Mark Iwicki, age 54, has served as a non-executive director of our board of directors since June 2015. From June 2015 until July 2018, Mr. Iwicki served as the Chairman of our board of directors. Mr. Iwicki currently serves as the Chairman and Chief Executive Officer of Kala Pharmaceuticals, Inc., a pharmaceutical company, where he has been employed since April 2015. From February 2014 to November 2014 Mr. Iwicki served as President and Chief Executive Officer of Civitas Therapeutics. From December 2012 to January 2014, Mr. Iwicki served as President and Chief Executive Officer and director at Blend Therapeutics, Inc. From 2007 to June 2012, Mr. Iwicki served in several roles, including Chief Commercial Officer, President and Chief Operating Officer and Director and Chief Executive Officer at Sunovion Pharmaceuticals, Inc., formerly Sepracor, Inc., a pharmaceutical company. From 1998 to 2007, Mr. Iwicki held executive positions, including Vice President and Business Unit Head, at Novartis Pharmaceuticals Corporation, a pharmaceutical company. Mr. Iwicki currently serves on the board of directors of Akero Therapeutics, Inc., Pulmatrix, Inc., Kala Pharmaceuticals, Inc. Within the past five years, he also served on the board of directors of the publicly held pharmaceutical company Aimmune Therapeutics Inc. Mr. Iwicki received a B.A. in business administration from Ball State University and an M.B.A. from Loyola University. We believe that Mr. Iwicki is qualified to serve on our board of directors due to his leadership, commercial and business experience in the biotechnology industry and breadth and knowledge about our business as well as his tenure as CEO and independent director in several publicly traded biotechnology companies.

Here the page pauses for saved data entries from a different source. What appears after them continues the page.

import Mathlib
import Summits.KontsevichZagierPeriods.Zeta5Search.Families.EdgePowers
import HarnessLib

/-!
# ζ(5) search — Families: the generalised cellular integrand as a product of powers of point differences

HONEST FRAMING: systematic search; no irrationality claim unless certified.  This file contains NO statement about
zeta values.  It is the DICTIONARY between `Families/CellularIntegral.lean` (Brown's generalised cellular integrand
`f_σ(a,b) ω_σ` in simplicial coordinates [Brown2016, §1.5, §5.2]) and the edge families of `Families/EdgePowers.lean`
(ANALYTIC half of Brown's convergence criterion, seat P2):

* `cellEdges σ hσ` — the finite edges of the two polygons: the `δ⁰`-edges `{z_i, z_{i+1}}`, `i ≤ ℓ` (index `DEdge`),
  and the `σδ⁰`-edges `{z_{σ_i}, z_{σ_{i+1}}}` with both endpoints finite (index `SEdge σ`); exponents `cellExp`:
  `a_i` on the former, `−(b_i + 1)` on the latter (the `+1` is the cellular form `ω_σ`);
* `integrand_eq_powProd` — on the open simplex, `integrand σ a b t = (cellEdges σ hσ).powProd (cellExp σ a b) t`
  (edges through `∞` contribute the factor `1`);
* `blockSum_cellEdges` — the block functional of a run of gaps `[p,q)` (= the block of finite points `p,…,q`) is
  `(q − p) + Σ_{p ≤ i, i+1 ≤ q} a_i − Σ_{σ_i, σ_{i+1} ∈ [p,q]} (b_i + 1)`.
Standard axioms only.
-/

noncomputable section

open MeasureTheory Set Finset

namespace Summit.KontsevichZagierPeriods.Zeta5Search.Families.Cellular

variable {ℓ : ℕ}

/-- Index of the finite `δ⁰`-edges `{z_i, z_{i+1}}`: positions `i ≤ ℓ`. -/
abbrev DEdge (ℓ : ℕ) := {i : Fin (ℓ + 3) // i.val ≤ ℓ}

/-- Index of the finite `σδ⁰`-edges `{z_{σ_i}, z_{σ_{i+1}}}`: both endpoints different from `∞ = ℓ+2`. -/
abbrev SEdge (σ : Fin (ℓ + 3) → Fin (ℓ + 3)) := {i : Fin (ℓ + 3) // (σ i).val ≠ ℓ + 2 ∧ (σ (i + 1)).val ≠ ℓ + 2}

variable (σ : Fin (ℓ + 3) → Fin (ℓ + 3))

/-- The edge family of the generalised cellular integrand `f_σ(a,b) ω_σ` (finite edges of `δ⁰` and of `σδ⁰`). -/
def cellEdges (hσ : Function.Injective σ) : EdgeFamily ℓ (DEdge ℓ ⊕ SEdge σ) where
  lo := Sum.elim (fun i => i.1.val) (fun i => min (σ i.1).val (σ (i.1 + 1)).val)
  hi := Sum.elim (fun i => i.1.val + 1) (fun i => max (σ i.1).val (σ (i.1 + 1)).val)
  lo_lt_hi := by
    rintro (i | i)
    · simp
    · simp only [Sum.elim_inr]
      exact min_lt_max.2 fun h => succ_ne_self i.1 (hσ (Fin.ext h))
  hi_le := by
    rintro (i | i)
    · simp only [Sum.elim_inl]; have := i.2; omega
    · simp only [Sum.elim_inr]
      have := i.2; have := (σ i.1).isLt; have := (σ (i.1 + 1)).isLt; omega

/-- The exponents: `a_i` on the `δ⁰`-edges, `−(b_i + 1)` on the `σδ⁰`-edges. -/
def cellExp (a b : Fin (ℓ + 3) → ℤ) : DEdge ℓ ⊕ SEdge σ → ℝ :=
  Sum.elim (fun i => (a i.1 : ℝ)) (fun i => -((b i.1 : ℝ) + 1))

/-! ### Edge factors -/

/-- A finite `δ⁰`-edge factor is the gap `pt (i+1) − pt i`. -/
theorem ef_succ_of_le (t : Fin ℓ → ℝ) (i : Fin (ℓ + 3)) (hi : i.val ≤ ℓ) :
    ef t i (i + 1) = pt t (i.val + 1) - pt t i.val := by
  have h1 : (i + 1 : Fin (ℓ + 3)).val = i.val + 1 :=
    Fin.val_add_one_of_lt (Fin.lt_def.2 (by rw [Fin.val_last]; omega))
  unfold ef
  rw [if_neg (by omega), h1, max_eq_right (by omega), min_eq_left (by omega)]

/-- A `δ⁰`-edge through `∞` contributes `1`. -/
theorem ef_succ_of_gt (t : Fin ℓ → ℝ) (i : Fin (ℓ + 3)) (hi : ¬ i.val ≤ ℓ) : ef t i (i + 1) = 1 := by
  unfold ef
  rw [if_pos]
  by_cases h : i.val = ℓ + 2
  · exact Or.inl h
  · right
    have hlt : i < Fin.last (ℓ + 2) := Fin.lt_def.2 (by rw [Fin.val_last]; omega)
    rw [Fin.val_add_one_of_lt hlt]; omega

/-- A finite `σδ⁰`-edge factor is `pt (max) − pt (min)`. -/
theorem ef_sigma_of_finite (t : Fin ℓ → ℝ) (i : Fin (ℓ + 3))
    (hi : (σ i).val ≠ ℓ + 2 ∧ (σ (i + 1)).val ≠ ℓ + 2) :
    ef t (σ i) (σ (i + 1)) = pt t (max (σ i).val (σ (i + 1)).val) - pt t (min (σ i).val (σ (i + 1)).val) := by
  unfold ef
  rw [if_neg (by omega)]

/-- A `σδ⁰`-edge through `∞` contributes `1`. -/
theorem ef_sigma_of_infinite (t : Fin ℓ → ℝ) (i : Fin (ℓ + 3))
    (hi : ¬ ((σ i).val ≠ ℓ + 2 ∧ (σ (i + 1)).val ≠ ℓ + 2)) : ef t (σ i) (σ (i + 1)) = 1 := by
  unfold ef
  rw [if_pos (by omega)]

/-! ### The dictionary -/

/-- Numerator over the finite `δ⁰`-edges. -/
theorem num_eq_prod_subtype (a : Fin (ℓ + 3) → ℤ) (t : Fin ℓ → ℝ) :
    num a t = ∏ i : DEdge ℓ, (pt t (i.1.val + 1) - pt t i.1.val) ^ a i.1 := by
  unfold num
  rw [← Fintype.prod_subtype_mul_prod_subtype (fun i : Fin (ℓ + 3) => i.val ≤ ℓ)]
  have h2 : ∏ i : {x : Fin (ℓ + 3) // ¬ x.val ≤ ℓ}, ef t i.1 (i.1 + 1) ^ a i.1 = 1 :=
    Finset.prod_eq_one fun i _ => by rw [ef_succ_of_gt t i.1 i.2, one_zpow]
  rw [h2, mul_one]
  exact Finset.prod_congr rfl fun i _ => by rw [ef_succ_of_le t i.1 i.2]

/-- Denominator times the cellular form over the finite `σδ⁰`-edges (on the open simplex, `σ` injective). -/
theorem den_mul_formDen_eq_prod_subtype (hσ : Function.Injective σ) (b : Fin (ℓ + 3) → ℤ) {t : Fin ℓ → ℝ}
    (ht : t ∈ openSimplex ℓ) :
    den σ b t * formDen σ t =
      ∏ i : SEdge σ, (pt t (max (σ i.1).val (σ (i.1 + 1)).val) - pt t (min (σ i.1).val (σ (i.1 + 1)).val)) ^
        (b i.1 + 1) := by
  unfold den formDen
  rw [← Finset.prod_mul_distrib]
  have hne : ∀ i : Fin (ℓ + 3), ef t (σ i) (σ (i + 1)) ≠ 0 := fun i =>
    (ef_pos ht (fun e => succ_ne_self i (hσ e))).ne'
  have : ∀ i : Fin (ℓ + 3), ef t (σ i) (σ (i + 1)) ^ b i * ef t (σ i) (σ (i + 1)) =
      ef t (σ i) (σ (i + 1)) ^ (b i + 1) := fun i => by rw [zpow_add_one₀ (hne i)]
  simp_rw [this]
  rw [← Fintype.prod_subtype_mul_prod_subtype (fun i : Fin (ℓ + 3) => (σ i).val ≠ ℓ + 2 ∧ (σ (i + 1)).val ≠ ℓ + 2)]
  have h2 : ∏ i : {x : Fin (ℓ + 3) // ¬ ((σ x).val ≠ ℓ + 2 ∧ (σ (x + 1)).val ≠ ℓ + 2)},
      ef t (σ i.1) (σ (i.1 + 1)) ^ (b i.1 + 1) = 1 :=
    Finset.prod_eq_one fun i _ => by rw [ef_sigma_of_infinite σ t i.1 i.2, one_zpow]
  rw [h2, mul_one]
  exact Finset.prod_congr rfl fun i _ => by rw [ef_sigma_of_finite σ t i.1 i.2]

/-- **Dictionary**: on the open simplex the generalised cellular integrand is the product of powers of point
differences attached to `cellEdges`. [Brown2016, §1.5 (1.4), §5.2 (5.4), in simplicial coordinates] -/
theorem integrand_eq_powProd (hσ : Function.Injective σ) (a b : Fin (ℓ + 3) → ℤ) {t : Fin ℓ → ℝ}
    (ht : t ∈ openSimplex ℓ) :
    integrand σ a b t = (cellEdges σ hσ).powProd (cellExp σ a b) t := by
  unfold integrand EdgeFamily.powProd
  rw [div_div, den_mul_formDen_eq_prod_subtype σ hσ b ht, num_eq_prod_subtype, Fintype.prod_sum_type,
    div_eq_mul_inv, ← Finset.prod_inv_distrib]
  congr 1
  · refine Finset.prod_congr rfl fun i _ => ?_
    simp only [cellEdges, cellExp, EdgeFamily.len, Sum.elim_inl]
    rw [← Real.rpow_intCast]
  · refine Finset.prod_congr rfl fun i _ => ?_
    simp only [cellEdges, cellExp, EdgeFamily.len, Sum.elim_inr]
    rw [← zpow_neg, ← Real.rpow_intCast]
    push_cast
    ring_nf

/-- The cellular integrand is integrable on the simplex iff the associated product of powers is. -/
theorem integrableOn_integrand_iff_powProd (hσ : Function.Injective σ) (a b : Fin (ℓ + 3) → ℤ) :
    IntegrableOn (integrand σ a b) (openSimplex ℓ) ↔
      IntegrableOn ((cellEdges σ hσ).powProd (cellExp σ a b)) (openSimplex ℓ) :=
  integrableOn_congr_fun (fun _ ht => integrand_eq_powProd σ hσ a b ht) (measurableSet_openSimplex ℓ)

/-! ### Block functionals of the cellular edge family -/

/-- The block functional of the run of gaps `[p, q)` in the cellular dictionary. -/
theorem blockSum_cellEdges (hσ : Function.Injective σ) (a b : Fin (ℓ + 3) → ℤ) {p q : ℕ} (hq : q ≤ ℓ + 1) :
    (cellEdges σ hσ).blockSum (cellExp σ a b) (gapRun ℓ p q) =
      ((q - p : ℕ) : ℝ) + (∑ i : Fin (ℓ + 3), if p ≤ i.val ∧ i.val + 1 ≤ q then (a i : ℝ) else 0) -
        ∑ i : Fin (ℓ + 3), if p ≤ min (σ i).val (σ (i + 1)).val ∧ max (σ i).val (σ (i + 1)).val ≤ q
          then ((b i : ℝ) + 1) else 0 := by
  unfold EdgeFamily.blockSum
  rw [card_gapRun p q hq, Finset.sum_filter, Fintype.sum_sum_type]
  simp only [EdgeFamily.span_subset_gapRun_iff]
  have hD : ∑ i : DEdge ℓ, (if p ≤ (cellEdges σ hσ).lo (Sum.inl i) ∧ (cellEdges σ hσ).hi (Sum.inl i) ≤ q
        then cellExp σ a b (Sum.inl i) else 0) =
      ∑ i : Fin (ℓ + 3), if p ≤ i.val ∧ i.val + 1 ≤ q then (a i : ℝ) else 0 := by
    rw [← Fintype.sum_subtype_add_sum_subtype (fun i : Fin (ℓ + 3) => i.val ≤ ℓ)
      (fun i : Fin (ℓ + 3) => if p ≤ i.val ∧ i.val + 1 ≤ q then (a i : ℝ) else 0)]
    have h0 : ∑ i : {x : Fin (ℓ + 3) // ¬ x.val ≤ ℓ}, (if p ≤ i.1.val ∧ i.1.val + 1 ≤ q then (a i.1 : ℝ) else 0)
        = 0 := Finset.sum_eq_zero fun i _ => by rw [if_neg]; have := i.2; omega
    rw [h0, add_zero]
    rfl
  have hS : ∑ i : SEdge σ, (if p ≤ (cellEdges σ hσ).lo (Sum.inr i) ∧ (cellEdges σ hσ).hi (Sum.inr i) ≤ q
        then cellExp σ a b (Sum.inr i) else 0) =
      - ∑ i : Fin (ℓ + 3), if p ≤ min (σ i).val (σ (i + 1)).val ∧ max (σ i).val (σ (i + 1)).val ≤ q
          then ((b i : ℝ) + 1) else 0 := by
    rw [← Fintype.sum_subtype_add_sum_subtype (fun i : Fin (ℓ + 3) => (σ i).val ≠ ℓ + 2 ∧ (σ (i + 1)).val ≠ ℓ + 2)
      (fun i : Fin (ℓ + 3) => if p ≤ min (σ i).val (σ (i + 1)).val ∧ max (σ i).val (σ (i + 1)).val ≤ q
          then ((b i : ℝ) + 1) else 0)]
    have h0 : ∑ i : {x : Fin (ℓ + 3) // ¬ ((σ x).val ≠ ℓ + 2 ∧ (σ (x + 1)).val ≠ ℓ + 2)},
        (if p ≤ min (σ i.1).val (σ (i.1 + 1)).val ∧ max (σ i.1).val (σ (i.1 + 1)).val ≤ q
          then ((b i.1 : ℝ) + 1) else 0) = 0 :=
      Finset.sum_eq_zero fun i _ => by
        rw [if_neg]
        have := i.2
        rw [not_and_or, not_ne_iff, not_ne_iff] at this
        rcases this with h | h <;> · rw [h]; omega
    rw [h0, add_zero, ← Finset.sum_neg_distrib]
    refine Finset.sum_congr rfl fun i _ => ?_
    simp only [cellEdges, cellExp, Sum.elim_inr]
    split_ifs <;> simp
  rw [hD, hS]
  ring

end Summit.KontsevichZagierPeriods.Zeta5Search.Families.Cellular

Len Kanavy, age 59, has served as a non-executive director of our board of directors since July 2018. Mr. Kanavy most recently served as Senior Vice President, Commercial Business Operations at Genentech, a biotechnology company, from September 2006 to September 2016, where he was responsible for strategic decisions for the U.S. commercial business, including product launches, valuation of business development opportunities, clinical development plan options and pricing. From 2014 to 2016, he was a board member of the Genentech Access to Care Foundation. Prior to joining Genentech, Mr. Kanavy was Vice President, Commercial Operations at Novartis Pharmaceuticals, where he led teams in business analytics, strategy, and product launches. Mr. Kanavy holds a B.S. in Business Administration and an M.B.A. with a specialization in Finance from the University of Scranton. We believe that Mr. Kanavy is qualified to serve on our board of directors due to his leadership, business development and commercial experience in the biotechnology industry.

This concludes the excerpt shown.